======== RECORD EXTRACTS
import Mathlib.Data.Real.Basic
import Mathlib.Tactic
import HarnessLib

/-!
# QUANT lane R8 — backward running averages of a "no rise after a fall" sequence have no interior minimum

builds on p205010 (kernel theorem, internal audit signed; external expert review pending)

Support file (`--supports stmt-CriticalPhenomena-4575`), QUANT lane lead (gen 9), rung R8 of `run/shared/lean/prim/quant/LADDER.md`;
memo `prim-quant-lead-g9/LEAD-NOTES-G9.md` N20 step (3) — second file of the kernel proof of FAR (`Quant.FarTreeRow`) at EVERY layer on
COMBS.  Pure real arithmetic, no probability.

Along the spine of a comb (levels `0..n`, prefix products `π`), the conditional probabilities `q(k) = P(N^{−b} = j | spine open to level k)`
satisfy the backward recursion `q(k) = (1 − λ_{k+1})·a_k + λ_{k+1}·q(k+1)`, `q(n) = a_n`, with `λ_{k+1} = π_{k+1}/π_k ∈ [0,1]` and
`a_k = P(C_k = j)` a sequence with NO RISE AFTER A FALL (`…QuantCombCountLaw.lean`).

* `Quant.chainAvg_le_of_bound` — if `A_i ≤ M` on `[k, l)` and `Q_l ≤ M` then `Q_k ≤ M`.
* `Quant.chainAvg_zero_le_of_lt_succ` — local form: `Q_k < Q_{k+1} ⟹ Q_0 ≤ Q_k` (`A_k ≤ Q_k < Q_{k+1}` forces a later `A_i > A_k`, hence no
  earlier fall, hence `A ≤ A_k ≤ Q_k` before `k`); `Quant.chainAvg_noInteriorMin` — **no interior minimum**: `min(Q_0, Q_{ℓ'}) ≤ Q_ℓ`
  for `ℓ ≤ ℓ' ≤ n` (induction on `ℓ'`).
* `Quant.comb_tail_le_of_bound` — the spine tails `e_k = Σ_{i ≥ k} (π_i − π_{i+1}) a_i` satisfy `e_k ≤ π_k·M` when `a ≤ M` on `[k, d]`.
* `Quant.comb_noInteriorMin` — the form consumed by the relocation lemma: with `e_k = (π_k − π_{k+1}) a_k + e_{k+1}`, `e_{d+1} = π_{d+1} = 0`,
  `π_{m+1} ≤ T ≤ π_m`, `ℓ ≤ m ≤ d`:  `min(T·e_0/π_0, (T − π_{m+1})·a_m + e_{m+1}) ≤ T·e_ℓ/π_ℓ` — the hair with marginal `T` at level `ℓ`
  costs at least as much as the cheaper of "moved to the root" and "spliced into the spine at weight `T`" (the refined chain with an extra
  level of weight `T` after `m` is again a backward-average chain of a no-rise-after-a-fall sequence).
[this work]
-/

noncomputable section

namespace Summit.CriticalPhenomena.PercolationContinuityZ3.Theorems

namespace Quant

open scoped Classical

/-! ### Backward-average chains -/

/-- If `A i ≤ M` for `k ≤ i < l` and `Q l ≤ M`, then `Q k ≤ M` along a backward-average chain
`Q i = (1 − λ (i+1))·A i + λ (i+1)·Q (i+1)` (`i < n`, `λ ∈ [0,1]`), for `k ≤ l ≤ n`. [this work] -/
theorem chainAvg_le_of_bound (n : ℕ) (A Q lam : ℕ → ℝ) (hlam0 : ∀ k, 0 ≤ lam k) (hlam1 : ∀ k, lam k ≤ 1)
    (hrec : ∀ k < n, Q k = (1 - lam (k + 1)) * A k + lam (k + 1) * Q (k + 1))
    {k l : ℕ} (hkl : k ≤ l) (hln : l ≤ n) {M : ℝ} (hA : ∀ i, k ≤ i → i < l → A i ≤ M) (hQ : Q l ≤ M) :
    Q k ≤ M := by
  obtain ⟨d, rfl⟩ : ∃ d, l = k + d := ⟨l - k, by omega⟩
  induction d generalizing k with
  | zero => simpa using hQ
  | succ d ih =>
    have hk : k < n := by omega
    have h1 : Q (k + 1) ≤ M :=
      ih (by omega) (by omega) (fun i hi hi' => hA i (by omega) (by omega)) (by rwa [show k + 1 + d = k + (d + 1) by ring])
    have h2 : A k ≤ M := hA k le_rfl (by omega)
    rw [hrec k hk]
    nlinarith [hlam0 (k + 1), hlam1 (k + 1)]

/-- **Local form of the no-interior-minimum property**: if `Q k < Q (k+1)` (`k < n`) then `Q 0 ≤ Q k`.  (From
`Q k < Q (k+1)` we get `A k ≤ Q k < Q (k+1)`, so some later `A i` exceeds `A k`; by "no rise after a fall" no earlier `A i` exceeds
`A k`, hence `A ≤ Q k` before `k` and `Q 0 ≤ Q k`.) [this work] -/
theorem chainAvg_zero_le_of_lt_succ (n : ℕ) (A Q lam : ℕ → ℝ) (hlam0 : ∀ k, 0 ≤ lam k) (hlam1 : ∀ k, lam k ≤ 1)
    (hrec : ∀ k < n, Q k = (1 - lam (k + 1)) * A k + lam (k + 1) * Q (k + 1)) (hend : Q n = A n)
    (hU : ∀ i k l, i < k → k ≤ l → l ≤ n → A k < A i → A l ≤ A k)
    {k : ℕ} (hk : k < n) (hlt : Q k < Q (k + 1)) : Q 0 ≤ Q k := by
  -- `A k ≤ Q k`
  have hAk : A k ≤ Q k := by
    have h := hrec k hk
    by_cases hl1 : lam (k + 1) = 1
    · rw [hl1] at h; simp at h; rw [h] at hlt; exact absurd hlt (lt_irrefl _)
    · have hl : lam (k + 1) < 1 := lt_of_le_of_ne (hlam1 _) hl1
      nlinarith [hlam0 (k + 1)]
  -- no fall happened before `k`: `A i ≤ A k` for `i < k`
  have hbefore : ∀ i < k, A i ≤ A k := by
    intro i hi
    by_contra h
    push Not at h
    have htail : ∀ l, k ≤ l → l ≤ n → A l ≤ A k := fun l h1 h2 => hU i k l hi h1 h2 h
    have hQ1 : Q (k + 1) ≤ A k :=
      chainAvg_le_of_bound n A Q lam hlam0 hlam1 hrec (k := k + 1) (l := n) (by omega) le_rfl
        (fun l h1 h2 => htail l (by omega) (by omega)) (by rw [hend]; exact htail n (by omega) le_rfl)
    linarith
  exact chainAvg_le_of_bound n A Q lam hlam0 hlam1 hrec (k := 0) (l := k) (Nat.zero_le _) (by omega)
    (fun i _ hi => (hbefore i hi).trans hAk) le_rfl

/-- **No interior minimum.**  For a backward-average chain of a sequence `A` with no rise after a fall
(`i < k ≤ l ≤ n`, `A k < A i ⟹ A l ≤ A k`) and `Q n = A n`: `min (Q 0) (Q ℓ') ≤ Q ℓ` whenever `ℓ ≤ ℓ' ≤ n`. [this work] -/
theorem chainAvg_noInteriorMin (n : ℕ) (A Q lam : ℕ → ℝ) (hlam0 : ∀ k, 0 ≤ lam k) (hlam1 : ∀ k, lam k ≤ 1)
    (hrec : ∀ k < n, Q k = (1 - lam (k + 1)) * A k + lam (k + 1) * Q (k + 1)) (hend : Q n = A n)
    (hU : ∀ i k l, i < k → k ≤ l → l ≤ n → A k < A i → A l ≤ A k)
    {ℓ ℓ' : ℕ} (hℓ : ℓ ≤ ℓ') (hℓ' : ℓ' ≤ n) : min (Q 0) (Q ℓ') ≤ Q ℓ := by
  induction ℓ' generalizing ℓ with
  | zero => have : ℓ = 0 := by omega
            subst this; exact min_le_left _ _
  | succ r ih =>
    rcases Nat.lt_or_ge ℓ (r + 1) with h | h
    · have h1 : min (Q 0) (Q r) ≤ Q ℓ := ih (by omega) (by omega)
      by_cases hstep : Q r < Q (r + 1)
      · have h0 : Q 0 ≤ Q r := chainAvg_zero_le_of_lt_succ n A Q lam hlam0 hlam1 hrec hend hU (by omega) hstep
        have : min (Q 0) (Q r) = Q 0 := min_eq_left h0
        rw [this] at h1
        exact (min_le_left _ _).trans h1
      · push Not at hstep
        exact le_trans (min_le_min le_rfl hstep) h1
    · have : ℓ = r + 1 := by omega
      subst this; exact min_le_right _ _

/-! ### The spine tails of a comb -/

/-- Tail bound: if `e k = (π k − π (k+1))·a k + e (k+1)` for `k ≤ d`, `e (d+1) = 0`, `π (d+1) = 0`, `π` non-increasing on `[k, d+1]`,
and `a i ≤ M` for `k ≤ i ≤ d`, then `e k ≤ π k · M`. [this work] -/
theorem comb_tail_le_of_bound (d : ℕ) (π a e : ℕ → ℝ) (hanti : ∀ k ≤ d, π (k + 1) ≤ π k) (hπd : π (d + 1) = 0)
    (he : ∀ k ≤ d, e k = (π k - π (k + 1)) * a k + e (k + 1)) (hed : e (d + 1) = 0)
    {k : ℕ} (hk : k ≤ d + 1) {M : ℝ} (hA : ∀ i, k ≤ i → i ≤ d → a i ≤ M) : e k ≤ π k * M := by
  obtain ⟨r, hr⟩ : ∃ r, k + r = d + 1 := ⟨d + 1 - k, by omega⟩
  induction r generalizing k with
  | zero => rw [add_zero] at hr; subst hr; rw [hed, hπd, zero_mul]
  | succ r ih =>
    have hkd : k ≤ d := by omega
    have h1 : e (k + 1) ≤ π (k + 1) * M := ih (by omega) (fun i h1 h2 => hA i (by omega) h2) (by omega)
    rw [he k hkd]
    nlinarith [hanti k hkd, hA k le_rfl hkd]

/-- **No interior minimum, comb form.**  Levels `0..d` with prefix products `π` (positive, non-increasing, `π (d+1) = 0`), a sequence `a`
with no rise after a fall on `[0, d]`, tails `e k = (π k − π (k+1)) a k + e (k+1)` (`e (d+1) = 0`).  For a weight `T` with
`π (m+1) ≤ T ≤ π m` (`m ≤ d`) and a level `ℓ ≤ m`:
`min (T·e 0/π 0) ((T − π (m+1))·a m + e (m+1)) ≤ T·e ℓ/π ℓ`. [this work] -/
theorem comb_noInteriorMin (d : ℕ) (π a e : ℕ → ℝ) (hpos : ∀ k ≤ d, 0 < π k) (hanti : ∀ k ≤ d, π (k + 1) ≤ π k)
    (hπd : π (d + 1) = 0) (he : ∀ k ≤ d, e k = (π k - π (k + 1)) * a k + e (k + 1)) (hed : e (d + 1) = 0)
    (hU : ∀ i k l, i < k → k ≤ l → l ≤ d → a k < a i → a l ≤ a k)
    {m ℓ : ℕ} (hm : m ≤ d) (hℓ : ℓ ≤ m) {T : ℝ} (hT0 : 0 < T) (hT1 : T ≤ π m) (hT2 : π (m + 1) ≤ T) :
    min (T * e 0 / π 0) ((T - π (m + 1)) * a m + e (m + 1)) ≤ T * e ℓ / π ℓ := by
  -- the chain `Q k = e k / π k`, refined by one level of weight `T` after `m`
  set Qn : ℝ := ((T - π (m + 1)) * a m + e (m + 1)) / T with hQn
  set A' : ℕ → ℝ := fun k => if k ≤ m then a k else Qn with hA'
  set Q' : ℕ → ℝ := fun k => if k ≤ m then e k / π k else Qn with hQ'
  set lam : ℕ → ℝ := fun k => if k ≤ m then π k / π (k - 1) else min 1 (T / π m) with hlam
  have hπm : 0 < π m := hpos m hm
  have hlam0 : ∀ k, 0 ≤ lam k := by
    intro k; simp only [hlam]
    split_ifs with h
    · exact div_nonneg (hpos k (by omega)).le (hpos (k - 1) (by omega)).le
    · exact le_min zero_le_one (div_nonneg hT0.le hπm.le)
  have hlam1 : ∀ k, lam k ≤ 1 := by
    intro k; simp only [hlam]
    split_ifs with h
    · rw [div_le_one (hpos (k - 1) (by omega))]
      rcases Nat.eq_zero_or_pos k with h0 | h0
      · subst h0; exact le_rfl
      · have := hanti (k - 1) (by omega)
        rwa [show k - 1 + 1 = k by omega] at this
    · exact min_le_left _ _
  -- the recursion of the refined chain on `[0, m+1]`
  have hrec : ∀ k < m + 1, Q' k = (1 - lam (k + 1)) * A' k + lam (k + 1) * Q' (k + 1) := by
    intro k hk
    have hkm : k ≤ m := by omega
    simp only [hQ', hA', hlam, hkm, ↓reduceIte, show k + 1 - 1 = k by omega]
    by_cases hk1 : k + 1 ≤ m
    · simp only [hk1, ↓reduceIte]
      have hπk : 0 < π k := hpos k (by omega)
      have hπk1 : 0 < π (k + 1) := hpos (k + 1) (by omega)
      rw [he k (by omega)]
      field_simp
    · have hkm' : k = m := by omega
      subst hkm'
      simp only [hk1, ↓reduceIte]
      have hmin : min 1 (T / π k) = T / π k := min_eq_right (by rw [div_le_one hπm]; exact hT1)
      rw [hmin, he k hm, hQn]
      field_simp
      ring
  have hend : Q' (m + 1) = A' (m + 1) := by simp [hQ', hA']
  -- no rise after a fall survives the refinement
  have hU' : ∀ i k l, i < k → k ≤ l → l ≤ m + 1 → A' k < A' i → A' l ≤ A' k := by
    intro i k l hik hkl hl hfall
    have him : i ≤ m := by omega
    by_cases hkm : k ≤ m
    · simp only [hA', him, hkm, ↓reduceIte] at hfall ⊢
      by_cases hlm : l ≤ m
      · simp only [hlm, ↓reduceIte]; exact hU i k l hik hkl (by omega) hfall
      · simp only [hlm, ↓reduceIte, hQn]
        -- `Qn ≤ a k`: every `a` on `[k, d]` is `≤ a k`
        have htail : ∀ l', k ≤ l' → l' ≤ d → a l' ≤ a k := fun l' h1 h2 => hU i k l' hik h1 h2 hfall
        have h1 : e (m + 1) ≤ π (m + 1) * a k :=
          comb_tail_le_of_bound d π a e hanti hπd he hed (by omega) fun i' h1 h2 => htail i' (by omega) h2
        have h2 : (T - π (m + 1)) * a m ≤ (T - π (m + 1)) * a k :=
          mul_le_mul_of_nonneg_left (htail m hkm hm) (by linarith)
        rw [div_le_iff₀ hT0]
        nlinarith
    · have : k = l := by omega
      subst this; exact le_rfl
  -- apply the abstract lemma on `[0, m+1]` with `ℓ ≤ m+1`
  have key := chainAvg_noInteriorMin (m + 1) A' Q' lam hlam0 hlam1 hrec hend hU' (ℓ := ℓ) (ℓ' := m + 1) (by omega) le_rfl
  have hQ0 : Q' 0 = e 0 / π 0 := by simp [hQ']
  have hQℓ : Q' ℓ = e ℓ / π ℓ := by simp [hQ', hℓ]
  have hQm1 : Q' (m + 1) = Qn := by simp [hQ']
  rw [hQ0, hQℓ, hQm1] at key
  -- multiply through by `T > 0`
  have hT : T * min (e 0 / π 0) Qn = min (T * e 0 / π 0) ((T - π (m + 1)) * a m + e (m + 1)) := by
    rw [mul_min_of_nonneg _ _ hT0.le, hQn, mul_div_assoc, mul_div_cancel₀ _ hT0.ne']
  rw [← hT, mul_div_assoc]
  exact mul_le_mul_of_nonneg_left key hT0.le

end Quant

end Summit.CriticalPhenomena.PercolationContinuityZ3.Theorems

end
================
### TASK INSTRUCTIONS
Scan the material above and copy every line that holds the string "file".

### EXERCISE OUTPUT
Support file (`--supports stmt-CriticalPhenomena-4575`), QUANT lane lead (gen 9), rung R8 of `run/shared/lean/prim/quant/LADDER.md`;
memo `prim-quant-lead-g9/LEAD-NOTES-G9.md` N20 step (3) — second file of the kernel proof of FAR (`Quant.FarTreeRow`) at EVERY layer on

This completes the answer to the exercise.